Note - Tutorial

1. VMs running GemFire discover each other through multicast messaging or a TCP location service, which is called a locator. The locator runs as a separate process to which each new VM connects to first discover the list of available peers.

2. The simplest type of of region is a replicated region. Every peer that hosts a replicated region stores a copy of the entire region locally. Changes to the replicated region are sent synchronously to all peers that host the region.

3. A partitioned region lets you control how many copies of your data will exist in the distributed system. The data is partitioned over all of the peers that host the partitioned region. GemFire automatically maintains the number of copies of each partition that you request.

The listener in only one of the VMs is invoked for each post. That's because partitioned regions choose one of the copies of the post to be the primary copy. By default GemFire only invokes the listener in the peer that holds the primary copy of each post.

4. Once you create a ClientCache, it maintains a pool of connections to the servers similar to a JDBC connection pool. However, with GemFire you do not need to retrieve connections from the pool and return them. That happens automatically as you perform operations on the regions. The pool locator property tells the client how to discover the servers. The client uses the same locator that the peers do to discover cache servers.

5. Setting the subscription enabled and subscription redundancy properties allow the client to subscribe to updates for entries that change in the server regions. You are going to subscribe to notifications about any people that are added. The updates are sent asynchronously to the client. Because the updates are sent asynchronously, they need to be queued on the server side. The subscription redundancy setting controls how many copies of the queue are kept on the server side. Setting the redundancy level to 1 means that you can lose 1 server without missing any updates.

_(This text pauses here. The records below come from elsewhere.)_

/-- ★ **1-FAITHFUL**: the two key blocks are within torus distance `1`, at EVERY carrier point (orphan blocks included) — NODE 00's law `bIOfRecord_hβ1` in
`geoBK` typing. [cite: Balaban1984PropagatorsII, (2.46) p.231; Balaban1985BackgroundPropagators, (3.42) p.397] -/
theorem dist_beta_blkBK_blkOfBK_le_one (q : XBK κ i) :
    (geoBK i).dist (β i.hN i.D i.hk (blkBK i (bIOfRecord i) q)) (blkOfBK κ i q) ≤ 1 :=
  bIOfRecord_hβ1 i q.1

/-- ★ n06-c's literal text, per fine bond: `dist (β (bI b)) (blkV1 b) ≤ 1` at `bI := bIOfRecord i`, in `geoBK`'s distance `d_T`.
[cite: Balaban1984PropagatorsII, (2.46) p.231; Balaban1985BackgroundPropagators, (3.42) p.397] -/
theorem dist_beta_bIOfRecord_blkV1_le_one (b : FBondY i) :
    (geoBK i).dist (β i.hN i.D i.hk (bIOfRecord i b)) (blkV1 i.hN i.D b) ≤ 1 :=
  bIOfRecord_hβ1 i b

/-- … symmetrically. [cite: Balaban1984PropagatorsII, (2.46) p.231, bookkeeping] -/
theorem dist_blkOfBK_beta_blkBK_le_one (q : XBK κ i) :
    (geoBK i).dist (blkOfBK κ i q) (β i.hN i.D i.hk (blkBK i (bIOfRecord i) q)) ≤ 1 := by
  rw [geoBK_dist_comm]; exact dist_beta_blkBK_blkOfBK_le_one i q
import Summits.BirchSwinnertonDyer.BirchSwinnertonDyer.Theses.TangentCone
import Summits.BirchSwinnertonDyer.BirchSwinnertonDyer.Theorems.TangentConeEdgeDecayStubTwoVarRateOfOrder
import Literature.NumberTheory.EllipticCurves.PAdicLFunctionRiemannSumCertificateProofs
import Literature.NumberTheory.EllipticCurves.PAdicLFunctionIntegralityProofs
import Literature.NumberTheory.EllipticCurves.GreenbergStevensRatioInterpolation
import HarnessLib

/-!
# BirchSwinnertonDyer / TangentCone — crux `EdgeDecay` (stmt-BirchSwinnertonDyer-17608), line `lambda-layer-one`:
# the conditional bridge `C⁺ → modularity → GS ratio interpolation → EdgeDecay`

Lead `prover-line-stmt-BirchSwinnertonDyer-17608-0`; skeleton `Cruxes/EdgeDecay/Lines/lambda_layer_one.lean` (v8). This
file lands the line's COMPOSITION as a kernel-checked theorem (registered stub `stub_edgeDecay_of_layerOneUnit`): the crux
`EdgeDecay` — at ONE admissible prime the edge critical-value ratios `Λ(g_k,s)/Λ(g_k,j)` of the Hida branch through
`f_E` decay `p`-adically at rate `≤ r_an` — follows from

* C⁺ `LayerOneUnitSomewhere` (conjecture-grade; the line's one bet): for `E` of analytic rank `≥ 2` with a big-image
  good ordinary prime there is an ADMISSIBLE `p > r_an` (good ordinary, `a_p² ≢ 1 (mod p)`, `ρ̄` surjective, (Br))
  at which some level-`p²` Riemann sum `RS(j,1)` of the Mazur–Swinnerton-Dyer measure `μ_{f_E,α}`, `j ≤ r_an`, is a
  `p`-adic unit (⟺ `μ_p(E) = 0 ∧ λ_p(E) ≤ r_an`; Kundu–Ray 2021: conjecturally density one in `p`);
* modularity, the named fact `exists_isNewformOf`;
* the Greenberg–Stevens / Kitagawa two-variable interpolation in ratio form, the named fact
  `greenbergStevens_kitagawa_ratio_interpolation` (GS93 Thm 5.15, Delbourgo 2008 Thm 4.11 / p. 100).

Mechanism: C⁺ ⇒ `ord_T L_p(f_E, α; T) ≤ j ≤ r_an` by the tree's Riemann-sum certificate
(`order_padicLFunction_le_of_riemannSum_certificate` with `C = 1`, `n = 1`: the measure is `ℤ_p`-valued at an
admissible prime — `lambdaLayerOne_norm_msdMeasure_le_one`, from `norm_msdMeasure_le_one` at `ℓ = p` — and
`‖j!‖_p = 1` for `j < p`); then `lambdaLayerOne_gsTotalDecayLeCycOrder` (verbatim the registered XL stub
`stub_gsTotalDecayLeCycOrder` of line `ub_schneider_squeeze`, conditional on the GS fact): a non-zero coefficient of
`L_p` in degree `≤ n` is a non-zero coefficient of the two-variable series `F` on the axis, the landed analytic rate
lemma `stub_twoVarRateOfOrder` (lattice slope `a/b < 1/2` off the zeros of the lowest form + dominant term + LTE) gives
the rate along `k = 2 + b t`, `t = 2(p-1)p^{m+m₀}t₀`, and the ratio interpolation converts it into the edge ratios.
-/

set_option linter.dupNamespace false

namespace Summit.BirchSwinnertonDyer.BirchSwinnertonDyer.Theorems

open scoped Classical
open Filter Topology

/-- **The integrality conjunct of the card's C⁺ is a theorem** (found by the C⁺ vetting worker of line `lambda-layer-one`): for `5 ≤ p` good
ordinary with `p ∤ a_p² - 1` and `f` the newform of `W`, `‖μ_{f,α}(a + pⁿℤ_p)‖ ≤ 1` for all `n, a` (`α = unitRoot W p`),
by the tree's Eisenstein-multiple mechanism at `ℓ = p` (`norm_msdMeasure_le_one`: `(a_p − p − 1)·[r] ∈ Λ_f`,
and `a_p − p − 1 ≡ a_p − 1 ≢ 0 mod p`). [folklore] -/
theorem lambdaLayerOne_norm_msdMeasure_le_one {N : ℕ} [NeZero N]
    {f : CuspForm (CongruenceSubgroup.Gamma0 N) 2} {p : ℕ} [Fact p.Prime] {W : WeierstrassCurve ℚ} [W.IsElliptic]
    [W.IsGloballyMinimal] (hp5 : 5 ≤ p) (hgood : W.HasGoodReductionAtPrime p)
    (hord : ¬ (p : ℤ) ∣ W.frobeniusTrace p)
    (hna : ¬ (p : ℤ) ∣ (W.frobeniusTrace p) ^ 2 - 1) (hf : Literature.NumberTheory.EllipticCurves.ModularForms.IsNewformOf W f)
    (n : ℕ) (a : ZMod (p ^ n)) :
    ‖Literature.NumberTheory.EllipticCurves.msdMeasure f (Literature.NumberTheory.EllipticCurves.unitRoot W p : ℚ_[p]) n a‖ ≤ 1 := by
  have hp : p.Prime := Fact.out
  have hp2 : p ≠ 2 := by omega
  have hordW : Literature.NumberTheory.EllipticCurves.IsOrdinaryAt W p := ⟨hgood, hord⟩
  have hpN : ¬ p ∣ N := Literature.NumberTheory.EllipticCurves.not_dvd_level_of_isNewformOf hf hgood
  have hap : Literature.NumberTheory.EllipticCurves.ModularForms.cuspCoeff f p = ((W.frobeniusTrace p : ℤ) : ℂ) :=
    Literature.NumberTheory.EllipticCurves.cuspCoeff_eq_frobeniusTrace_of_isNewformOf_holds hf hgood
  have h := Literature.NumberTheory.EllipticCurves.ModularForms.sub_mul_modularSymbol_zero_mem_periodLattice hf.1 hp hpN
  rw [hap] at h
  refine Literature.NumberTheory.EllipticCurves.norm_msdMeasure_le_one hp2 hpN
    (n₀ := W.frobeniusTrace p - (p + 1)) ?_ ?_
    (Literature.NumberTheory.EllipticCurves.unitRoot_coe_spec (W := W) hordW).2.1 n a
  · intro hdvd
    apply hna
    have : W.frobeniusTrace p ^ 2 - 1 =
        (W.frobeniusTrace p - (p + 1) + p) * (W.frobeniusTrace p + 1) := by ring
    rw [this]
    exact dvd_mul_of_dvd_left (dvd_add hdvd (dvd_refl _)) _
  · push_cast
    convert h using 2
    ring

/-- **Layer-one unit certificate ⇒ `ord_T L_p ≤ j`**: the instance `C = 1`, `n = 1`, `j < p` of the tree theorem
`order_padicLFunction_le_of_riemannSum_certificate` (`‖j!‖_p = 1`, `p⁻¹ < 1 = ‖RS(j,1)‖`). [folklore] -/
theorem lambdaLayerOne_order_le_of_layerOneUnit {N : ℕ} [NeZero N] {f : CuspForm (CongruenceSubgroup.Gamma0 N) 2}
    {p : ℕ} [Fact p.Prime] {W : WeierstrassCurve ℚ} [W.IsGloballyMinimal] [W.IsElliptic]
    (hord : Literature.NumberTheory.EllipticCurves.IsOrdinaryAt W p) (hf : Literature.NumberTheory.EllipticCurves.ModularForms.IsNewformOf W f)
    (hμ : ∀ (n : ℕ) (a : ZMod (p ^ n)), ‖Literature.NumberTheory.EllipticCurves.msdMeasure f (Literature.NumberTheory.EllipticCurves.unitRoot W p : ℚ_[p]) n a‖ ≤ 1)
    {j : ℕ} (hj : j < p) (hunit : ‖Literature.NumberTheory.EllipticCurves.padicLRiemannSum f (Literature.NumberTheory.EllipticCurves.unitRoot W p : ℚ_[p]) j 1‖ = 1) :
    (Literature.NumberTheory.EllipticCurves.padicLFunction f (Literature.NumberTheory.EllipticCurves.unitRoot W p : ℚ_[p])).order ≤ j := by
  have hp : p.Prime := Fact.out
  apply Literature.NumberTheory.EllipticCurves.order_padicLFunction_le_of_riemannSum_certificate
    hord hf hμ (n := 1)
  have hfac : ‖((j.factorial : ℕ) : ℚ_[p])‖ = 1 := by
    rw [Padic.norm_natCast_eq_one_iff]
    exact (Nat.Prime.coprime_iff_not_dvd hp).mpr (fun h => absurd ((hp.dvd_factorial).mp h) (not_le.mpr hj))
  rw [hfac, hunit, div_one, one_mul]
  have hp1 : (1 : ℝ) < p := by exact_mod_cast hp.one_lt
  exact zpow_lt_one_of_neg₀ hp1 (by norm_num)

6. Creating regions in the client is similar to creating regions in a peer. There are two main types of client regions, PROXY regions and CACHING_PROXY regions. PROXY regions store no data on the client. CACHING_PROXY regions allow the client to store keys locally on the client.


7. By creating a CACHING_PROXY, you told GemFire to cache any people that you create from this client. However, you can also choose to receive any updates to the people region that happen from other peers or other clients by invoking the registerInterest methods on the client. In this case you want to register interest in all people, so you cache the entire people regon on the client. The regular expression ".*" matches all keys in the people region.

8. You can dynamically add peers to the system while it is running. The new peers are automatically discovered by the other peers and the client. The new peers automatically receive a copy of any replicated regions they create. However, partitioned regions do not automatically redistribute data to the new peer unless you explicitly instruct GemFire to rebalance the partitioned region. With the cacheserver script, you can pass a command line flag indicating that the new peer should trigger a rebalance of all partitioned regions.

9. GemFire supports shared-nothing persistence. Each VM writes its portion of the region data to its own disk files. For the People region, each peer will be writing the entire region to its own disk files. For the Posts region a copy of each post will reside on two different peers.

10. When you restart persistent members, you need to call cacheserver start in parallel for each server.
The reason is that GemFire ensures that your complete data set is recovered before allowing the VMs to start. Remember that each VM is persisting only part of the Posts region. Each GemFire VM waits until all of the posts are available before starting. This protects you from seeing an incomplete view of the posts region.